During his address, the pope also said that citizens have to be valued according to their freedom, and protected by a stable order.
“It’s not the law of the most powerful, but rather the power of the law, approved by all, that regulates peaceful coexistence,” Pope Francis said, adding that just as laws are needed that can ensure harmony and help overcome conflicts, there also are laws required not because they respond to a pragmatic need to order society.

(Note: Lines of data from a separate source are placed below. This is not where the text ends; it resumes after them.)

import Summits.Schanuel.Schanuel.Theorems.ZilberEacPlaneCurveRows
import Mathlib.RingTheory.Polynomial.Resultant.Basic
import HarnessLib

/-!
# Arbitrary base branches, LXVI: ELIMINATION of `x₀` between the curve `F(x₀, x₁) = 0` and a
# relation `H(x₀, y₁) = 0` — a nonzero `D(x₁, y₁)` vanishing on all common solutions

HONEST FRAMING.  Cell `pub-schanuel` (Zilber's Exponential-Algebraic Closedness, case ladder;
host summit Schanuel), seat 2, gen 31.  The transcendence route to Mantova–Masser's question
along a BOUNDED branch at infinity (file LXVII: `x₀ → ∞`, `x₁ → θ`) turns a hypothetical relation
`H(x₀, e^{x₁}) = 0` along the branch into a relation `D(x₁, e^{x₁}) = 0` between `x₁` and `e^{x₁}`,
which the identity theorem and the transcendence of `e^z` forbid.  This file is the algebra:
**`exists_eliminant`** — `F ∈ ℂ[x₀][x₁]` irreducible of `x₁`-degree `≥ 2`, `H ∈ ℂ[x₀][y₁]`
nonzero, and `f, g` the same polynomials written with `x₀` as the variable over
`R = ℂ[x₁][y₁]` (given through their evaluations); then `D = Res_{x₀}(f, g) ∈ R` is NONZERO and
vanishes at every `(x₁, y₁)` for which `F(x₀, x₁) = 0 = H(x₀, y₁)` have a common solution `x₀`
(Mathlib's resultant: `f·p + g·q = D`, and `D` specialises to the resultant of the specialised
polynomials, which is nonzero at a well-chosen point `(a, b)`: `a` off the vertical lines through
the finitely many `x₀` with `H(x₀, ·) ≡ 0` and off the zeros of the leading coefficients, `b` off
the zeros of `H(x₀, ·)` at the roots `x₀` of `F(·, a)`).  Also the small lemmas
`natDegree_eq_one_of_vanish_horizontal` (an irreducible `F` vanishing on a horizontal line is that
line) and `exists_exp_relation_ne_zero` (`D ≠ 0 ⟹ D(z, e^z) ≢ 0`: the transcendence of `exp` over
`ℂ(z)`, by the Liouville-type elimination lemma of `EACDensityQuestion`).  [folklore algebra];
nothing here is specific to Schanuel's conjecture (neither used nor implied); Mantova–Masser's
question (PLMS 2024 §1 p. 5) and EC(3,2) stay OPEN.
-/

noncomputable section

open Filter Topology Set Complex Polynomial
open Literature.NumberTheory.Transcendental Literature.ModelTheory.Zilber
open Literature.ModelTheory.ExponentialFields

set_option linter.dupNamespace false

namespace Summit.Schanuel.Schanuel.Theorems

section Eliminant

/-! ## Part A. Small lemmas on two-variable polynomials -/

/-- `F(·, a)` as a polynomial in `x₀`: `(F.eval (C a))(c) = F(c, a)`. [folklore] -/
theorem eval_eval_C (F : ℂ[X][X]) (a c : ℂ) :
    (F.eval (Polynomial.C a)).eval c = (F.map (Polynomial.evalRingHom c)).eval a := by
  rw [Polynomial.eval_map, ← Polynomial.coe_evalRingHom, Polynomial.eval, Polynomial.hom_eval₂]
  simp

/-- **An irreducible `F ∈ ℂ[x₀][x₁]` vanishing on the horizontal line `x₁ = a` has
`x₁`-degree `1`.** [folklore] -/
theorem natDegree_eq_one_of_vanish_horizontal {F : ℂ[X][X]} (hFirr : Irreducible F) {a : ℂ}
    (h : ∀ c : ℂ, (F.map (Polynomial.evalRingHom c)).eval a = 0) : F.natDegree = 1 := by
  have hroot : F.IsRoot (Polynomial.C a) := by
    rw [Polynomial.IsRoot]
    refine Polynomial.funext fun c => ?_
    rw [eval_eval_C, Polynomial.eval_zero]
    exact h c
  obtain ⟨G, hG⟩ := Polynomial.dvd_iff_isRoot.2 hroot
  rcases hFirr.isUnit_or_isUnit hG with hu | hu
  · have := Polynomial.natDegree_eq_zero_of_isUnit hu
    rw [Polynomial.natDegree_X_sub_C] at this
    exact absurd this one_ne_zero
  · have hGdeg := Polynomial.natDegree_eq_zero_of_isUnit hu
    have hG0 : G ≠ 0 := hu.ne_zero
    rw [hG, Polynomial.natDegree_mul (Polynomial.X_sub_C_ne_zero _) hG0, Polynomial.natDegree_X_sub_C,
      hGdeg]

/-- The set of `a` at which all rows of a nonzero `P ∈ ℂ[s][t]` vanish is finite. [folklore] -/
theorem finite_setOf_rows_eq_zero (P : ℂ[X][X]) (hP : P ≠ 0) :
    {a : ℂ | P.map (Polynomial.evalRingHom a) = 0}.Finite := by
  obtain ⟨j, hj⟩ : ∃ j, P.coeff j ≠ 0 := by
    by_contra hall
    push Not at hall
    exact hP (Polynomial.ext fun j => by rw [hall j, Polynomial.coeff_zero])
  refine (Polynomial.finite_setOf_isRoot hj).subset fun a ha => ?_
  have h := congrArg (fun q : ℂ[X] => q.coeff j) ha
  simp only [Set.mem_setOf_eq, Polynomial.coeff_map, Polynomial.coe_evalRingHom,
    Polynomial.coeff_zero] at h ⊢
  exact h

/-- A nonzero complex polynomial is nonzero somewhere. [folklore] -/
theorem exists_eval_ne_zero (p : ℂ[X]) (hp : p ≠ 0) : ∃ b : ℂ, p.eval b ≠ 0 := by
  by_contra hall
  push Not at hall
  exact hp (Polynomial.funext fun b => by rw [hall b, Polynomial.eval_zero])

/-- **`exp` is transcendental over `ℂ(z)`**: for `D ∈ ℂ[s][t]` nonzero, `D(z, e^z) ≠ 0` for some
`z` (along `z = k ∈ ℕ`, `e^{-k}` decays faster than every power: the Liouville-type elimination
lemma applied to the reversed polynomial). [folklore] -/
theorem exists_exp_relation_ne_zero (D : ℂ[X][X]) (hD : D ≠ 0) :
    ∃ z : ℂ, (D.map (Polynomial.evalRingHom z)).eval (Complex.exp z) ≠ 0 := by
  classical
  by_contra hall
  push Not at hall
  set G : ℂ[X][X] := Polynomial.reflect D.natDegree D with hG
  have hG0 : G ≠ 0 := by
    rw [hG, Ne, Polynomial.reflect_eq_zero_iff]; exact hD
  refine hG0 (eq_zero_of_eval₂_eq_zero_of_superdecay G (fun k => (k : ℂ)) (fun k => Complex.exp (-(k : ℂ)))
    ?_ (fun k => Complex.exp_ne_zero _) ?_ ?_)
  · simpa using tendsto_natCast_atTop_atTop (R := ℝ)
  · intro N
    have h := (Real.tendsto_pow_mul_exp_neg_atTop_nhds_zero N).comp (tendsto_natCast_atTop_atTop (R := ℝ))
    refine h.congr fun k => ?_
    simp only [Function.comp_apply, Complex.norm_exp, Complex.neg_re, Complex.natCast_re,
      Complex.norm_natCast]
    ring
  · intro k
    haveI := invertibleOfNonzero (Complex.exp_ne_zero (k : ℂ))
    have hrev := Polynomial.eval₂_reflect_mul_pow (Polynomial.evalRingHom (k : ℂ)) (Complex.exp (k : ℂ))
      D.natDegree D le_rfl
    rw [invOf_eq_inv, ← Complex.exp_neg] at hrev
    have hDk : Polynomial.eval₂ (Polynomial.evalRingHom (k : ℂ)) (Complex.exp (k : ℂ)) D = 0 := by
      rw [← Polynomial.eval_map]; exact hall k
    rw [hDk] at hrev
    exact (mul_eq_zero.1 hrev).resolve_right (pow_ne_zero _ (Complex.exp_ne_zero _))

/-! ## Part B. The eliminant -/

/-- **Elimination of `x₀`.**  `F ∈ ℂ[x₀][x₁]` irreducible of `x₁`-degree `≥ 2`, `H ∈ ℂ[x₀][y₁]`
nonzero; `f, g ∈ R[x₀]` (`R = ℂ[x₁][y₁]`) with `f(x₀)|_{(x₁, y₁) = (a, b)} = F(x₀, a)` and
`g(x₀)|_{(a, b)} = H(x₀, b)`.  Then some NONZERO `D ∈ R` has `D(a, b) = 0` whenever
`F(c, a) = 0 = H(c, b)` for some `c`. [folklore (the resultant)] (new in this form) -/
theorem exists_eliminant (F H : ℂ[X][X]) (hFirr : Irreducible F) (hF2 : 2 ≤ F.natDegree)
    (hH : H ≠ 0) (f g : Polynomial (ℂ[X][X]))
    (hf : ∀ a b c : ℂ, (f.map ((Polynomial.evalRingHom b).comp
      (Polynomial.mapRingHom (Polynomial.evalRingHom a)))).eval c =
      (F.map (Polynomial.evalRingHom c)).eval a)
    (hg : ∀ a b c : ℂ, (g.map ((Polynomial.evalRingHom b).comp
      (Polynomial.mapRingHom (Polynomial.evalRingHom a)))).eval c =
      (H.map (Polynomial.evalRingHom c)).eval b) :
    ∃ D : ℂ[X][X], D ≠ 0 ∧ ∀ a b c : ℂ, (F.map (Polynomial.evalRingHom c)).eval a = 0 →
      (H.map (Polynomial.evalRingHom c)).eval b = 0 → (D.map (Polynomial.evalRingHom a)).eval b = 0 := by
  classical
  -- notation for the specialisation `(x₁, y₁) = (a, b)`
  set φ : ℂ → ℂ → (ℂ[X][X] →+* ℂ) := fun a b =>
    (Polynomial.evalRingHom b).comp (Polynomial.mapRingHom (Polynomial.evalRingHom a)) with hφ
  have hφev : ∀ a b (P : ℂ[X][X]), φ a b P = (P.map (Polynomial.evalRingHom a)).eval b := by
    intro a b P; rfl
  have hF1 : F.natDegree ≠ 0 := by omega
  -- every `F(c, ·)` is a nonzero polynomial
  have hFc : ∀ c : ℂ, F.map (Polynomial.evalRingHom c) ≠ 0 := by
    intro c hc
    obtain ⟨j, hj⟩ := exists_coeff_not_isRoot_of_irreducible hFirr hF1 c
    apply hj
    have h := congrArg (fun q : ℂ[X] => q.coeff j) hc
    simp only [Polynomial.coeff_map, Polynomial.coe_evalRingHom, Polynomial.coeff_zero] at h
    exact h
  -- `f` has positive degree: otherwise `F(c, a)` would not depend on `c`
  set m := f.natDegree with hm
  set n := g.natDegree with hn
  have hm0 : m ≠ 0 := by
    intro hm0
    have hfC := Polynomial.eq_C_of_natDegree_eq_zero hm0
    -- a point `(c₀, a₀)` of the curve
    obtain ⟨c₀, hc₀⟩ := exists_eval_ne_zero F.leadingCoeff
      (Polynomial.leadingCoeff_ne_zero.2 hFirr.ne_zero)
    obtain ⟨a₀, ha₀⟩ : ∃ a₀ : ℂ, (F.map (Polynomial.evalRingHom c₀)).eval a₀ = 0 := by
      have hnd : (F.map (Polynomial.evalRingHom c₀)).natDegree = F.natDegree :=
        Polynomial.natDegree_map_of_leadingCoeff_ne_zero _ (by rwa [Polynomial.coe_evalRingHom])
      have hdeg : (F.map (Polynomial.evalRingHom c₀)).degree ≠ 0 := by
        rw [Polynomial.degree_eq_natDegree (hFc c₀), hnd]
        exact_mod_cast hF1
      obtain ⟨y, hy⟩ := IsAlgClosed.exists_root _ hdeg
      exact ⟨y, hy⟩
    have hall : ∀ c : ℂ, (F.map (Polynomial.evalRingHom c)).eval a₀ = 0 := by
      intro c
      rw [← hf a₀ 0 c, hfC, Polynomial.map_C, Polynomial.eval_C]
      have h0 := hf a₀ 0 c₀
      rw [hfC, Polynomial.map_C, Polynomial.eval_C] at h0
      rw [h0, ha₀]
    have := natDegree_eq_one_of_vanish_horizontal hFirr hall
    omega
  -- the eliminant
  set D : ℂ[X][X] := Polynomial.resultant f g m n with hD
  obtain ⟨p, q, -, -, hpq⟩ := Polynomial.exists_mul_add_mul_eq_C_resultant f g
    (le_refl m) (le_refl n) (Or.inl hm0)
  have hpq' : f * p + g * q = Polynomial.C D := hpq
  refine ⟨D, ?_, ?_⟩
  swap
  · -- `D` vanishes at the common solutions
    intro a b c hFca hHcb
    have h := congrArg (fun P : Polynomial (ℂ[X][X]) => (P.map (φ a b)).eval c) hpq'
    simp only [Polynomial.map_add, Polynomial.map_mul, Polynomial.eval_add, Polynomial.eval_mul,
      Polynomial.map_C, Polynomial.eval_C] at h
    rw [hf, hg, hFca, hHcb, zero_mul, zero_mul, add_zero] at h
    rw [← hφev, ← h]
  -- `D ≠ 0`: specialise at a good point `(a, b)`
  intro hD0
  have hf0 : f ≠ 0 := fun h => hm0 (by rw [hm, h, Polynomial.natDegree_zero])
  have hg0 : g ≠ 0 := by
    intro h
    -- `H ≠ 0` gives a point where `H(c, b) ≠ 0`
    obtain ⟨j, hj⟩ : ∃ j, H.coeff j ≠ 0 := by
      by_contra hall; push Not at hall
      exact hH (Polynomial.ext fun j => by rw [hall j, Polynomial.coeff_zero])
    obtain ⟨c, hc⟩ := exists_eval_ne_zero _ hj
    have hHc : H.map (Polynomial.evalRingHom c) ≠ 0 := by
      intro h0
      have := congrArg (fun q : ℂ[X] => q.coeff j) h0
      simp only [Polynomial.coeff_map, Polynomial.coe_evalRingHom, Polynomial.coeff_zero] at this
      exact hc this
    obtain ⟨b, hb⟩ := exists_eval_ne_zero _ hHc
    apply hb
    rw [← hg 0 b c, h, Polynomial.map_zero, Polynomial.eval_zero]
  have hlcf : f.leadingCoeff ≠ 0 := Polynomial.leadingCoeff_ne_zero.2 hf0
  have hlcg : g.leadingCoeff ≠ 0 := Polynomial.leadingCoeff_ne_zero.2 hg0
  -- finitely many bad `a`
  set A₁ : Set ℂ := {a | f.leadingCoeff.map (Polynomial.evalRingHom a) = 0} with hA₁
  set A₃ : Set ℂ := {a | g.leadingCoeff.map (Polynomial.evalRingHom a) = 0} with hA₃
  set T : Set ℂ := {c | H.map (Polynomial.evalRingHom c) = 0} with hT
  set A₂ : Set ℂ := ⋃ c ∈ T, {a | (F.map (Polynomial.evalRingHom c)).IsRoot a} with hA₂
  have hA₁f : A₁.Finite := finite_setOf_rows_eq_zero _ hlcf
  have hA₃f : A₃.Finite := finite_setOf_rows_eq_zero _ hlcg
  have hTf : T.Finite := finite_setOf_rows_eq_zero _ hH
  have hA₂f : A₂.Finite := hTf.biUnion fun c _ => Polynomial.finite_setOf_isRoot (hFc c)
  obtain ⟨a, ha⟩ := ((hA₁f.union hA₃f).union hA₂f).infinite_compl.nonempty
  simp only [Set.mem_compl_iff, Set.mem_union, not_or] at ha
  obtain ⟨⟨ha₁, ha₃⟩, ha₂⟩ := ha
  -- the specialised `f` does not depend on `b`
  set Fa : ℂ[X] := f.map (φ a 0) with hFa
  have hFab : ∀ b, f.map (φ a b) = Fa := by
    intro b
    refine Polynomial.funext fun c => ?_
    rw [hFa, hf, hf]
  have hFaev : ∀ c, Fa.eval c = (F.map (Polynomial.evalRingHom c)).eval a := fun c => by rw [hFa, hf]
  -- its degree is `m`
  obtain ⟨b₀, hb₀⟩ := exists_eval_ne_zero _ ha₁
  have hFam : Fa.coeff m = (f.leadingCoeff.map (Polynomial.evalRingHom a)).eval b₀ := by
    rw [← hFab b₀, Polynomial.coeff_map, ← hφev]; rfl
  have hFam0 : Fa.coeff m ≠ 0 := by rw [hFam]; exact hb₀
  have hFa0 : Fa ≠ 0 := fun h => hFam0 (by rw [h, Polynomial.coeff_zero])
  have hFadeg : Fa.natDegree = m := by
    refine le_antisymm ?_ (Polynomial.le_natDegree_of_ne_zero hFam0)
    rw [hFa]; exact Polynomial.natDegree_map_le
  -- finitely many bad `b`
  set B₂ : Set ℂ := {b | (g.leadingCoeff.map (Polynomial.evalRingHom a)).IsRoot b} with hB₂
  set B₁ : Set ℂ := ⋃ c ∈ {c : ℂ | Fa.IsRoot c}, {b | (H.map (Polynomial.evalRingHom c)).IsRoot b}
    with hB₁
  have hB₂f : B₂.Finite := Polynomial.finite_setOf_isRoot ha₃
  have hHc : ∀ c, Fa.IsRoot c → H.map (Polynomial.evalRingHom c) ≠ 0 := by
    intro c hc hzero
    apply ha₂
    rw [hA₂, Set.mem_iUnion₂]
    refine ⟨c, hzero, ?_⟩
    rw [Set.mem_setOf_eq, Polynomial.IsRoot, ← hFaev]
    exact hc
  have hB₁f : B₁.Finite :=
    (Polynomial.finite_setOf_isRoot hFa0).biUnion fun c hc => Polynomial.finite_setOf_isRoot (hHc c hc)
  obtain ⟨b, hb⟩ := (hB₂f.union hB₁f).infinite_compl.nonempty
  simp only [Set.mem_compl_iff, Set.mem_union, not_or] at hb
  obtain ⟨hb₂, hb₁⟩ := hb
  -- the specialised `g`
  set Gb : ℂ[X] := g.map (φ a b) with hGb
  have hGbn : Gb.coeff n = (g.leadingCoeff.map (Polynomial.evalRingHom a)).eval b := by
    rw [hGb, Polynomial.coeff_map, ← hφev]; rfl
  have hGbn0 : Gb.coeff n ≠ 0 := by rw [hGbn]; exact hb₂
  have hGbdeg : Gb.natDegree = n := by
    refine le_antisymm ?_ (Polynomial.le_natDegree_of_ne_zero hGbn0)
    rw [hGb]; exact Polynomial.natDegree_map_le
  -- no common root
  have hcop : IsCoprime Fa Gb := by
    refine (Polynomial.isCoprime_iff_aeval_ne_zero_of_isAlgClosed ℂ ℂ Fa Gb).2 fun c => ?_
    by_cases hc : Fa.IsRoot c
    · right
      have hbc : ¬ (H.map (Polynomial.evalRingHom c)).IsRoot b := by
        intro hroot
        apply hb₁
        rw [hB₁, Set.mem_iUnion₂]
        exact ⟨c, hc, hroot⟩
      rw [Polynomial.coe_aeval_eq_eval, hGb, hg]
      exact fun h => hbc h
    · left
      rw [Polynomial.coe_aeval_eq_eval]
      exact hc
  have hres : Polynomial.resultant Fa Gb ≠ 0 := by
    intro h
    rw [Polynomial.resultant_eq_zero_iff] at h
    exact h.2 hcop
  apply hres
  have : Polynomial.resultant Fa Gb = Polynomial.resultant Fa Gb m n := by
    rw [← hFadeg, ← hGbdeg]
  rw [this, ← hFab b, hGb, Polynomial.resultant_map_map]
  change (φ a b) D = 0
  rw [hD0, map_zero]

end Eliminant

end Summit.Schanuel.Schanuel.Theorems

end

These laws, he said, “form the desire to resolve the structural causes of poverty that lead to exclusion and violence. Only in this way can there be healing of the sickness that brings fragility and lack of dignity to society, leaving it always vulnerable to new crises.”
Francis encouraged the Colombian leadership to “look at all those who today are excluded and marginalized,” those who “a majority of society sees as having no value and are cast aside.
“Everyone is needed in the work of creating and shaping society,” he said.
Speaking about the Church in Colombia, the pontiff said that he’s conscious that the principle of the Gospels make up part of the social fabric and thus can contribute to the growth of the country, particularly “sacrosanct respect for human life, above all for the weakest and most defenseless, is a cornerstone in the formation of a society free from violence,” and the family, “envisioned by God to be the fruit of spousal love.”
Look at those who suffer in the eyes, the pope said, because “they, who cry out from their shackles, really understand the words of the one who died on the cross.”
Pope Francis closed his remarks lamenting that in Colombia, there has been too much hatred and vengeance.
“We do not want any type of violence whatsoever to restrict or destroy one more life,” he said. “I have wanted to come here to tell you that you are not alone, that there are many of us who accompany you in taking this step; this visit intends to offer you an incentive, a contribution that in some way paves the path to reconciliation and peace.”
As he was walking to the stage where he delivered his remarks, Pope Francis was flanked by Santos and first lady Maria Clemencia Rodriguez. Along the way, the pontiff was stopped several times by children, some of them with Down syndrome, who handed him a small cross and other gifts.
He also took the time to greet a group of children with disabilities, who enjoyed VIP seating at the event. A group of several hundred children wearing white hoodies with words such as “reconciliation,” “solidarity,” “hope” and “peace.”
Before Pope Francis, Santos delivered his own speech, in which he thanked the pope for reminding Colombians that the return of the prodigal son in the Bible has to be celebrated, not because of his acts, but “because he had been lost and was found.
“Thank you, Your Holiness, for bringing us the live fountain of faith, the message of he who said: we don’t have to forgive seven times, but seventy times seven,” Santos said.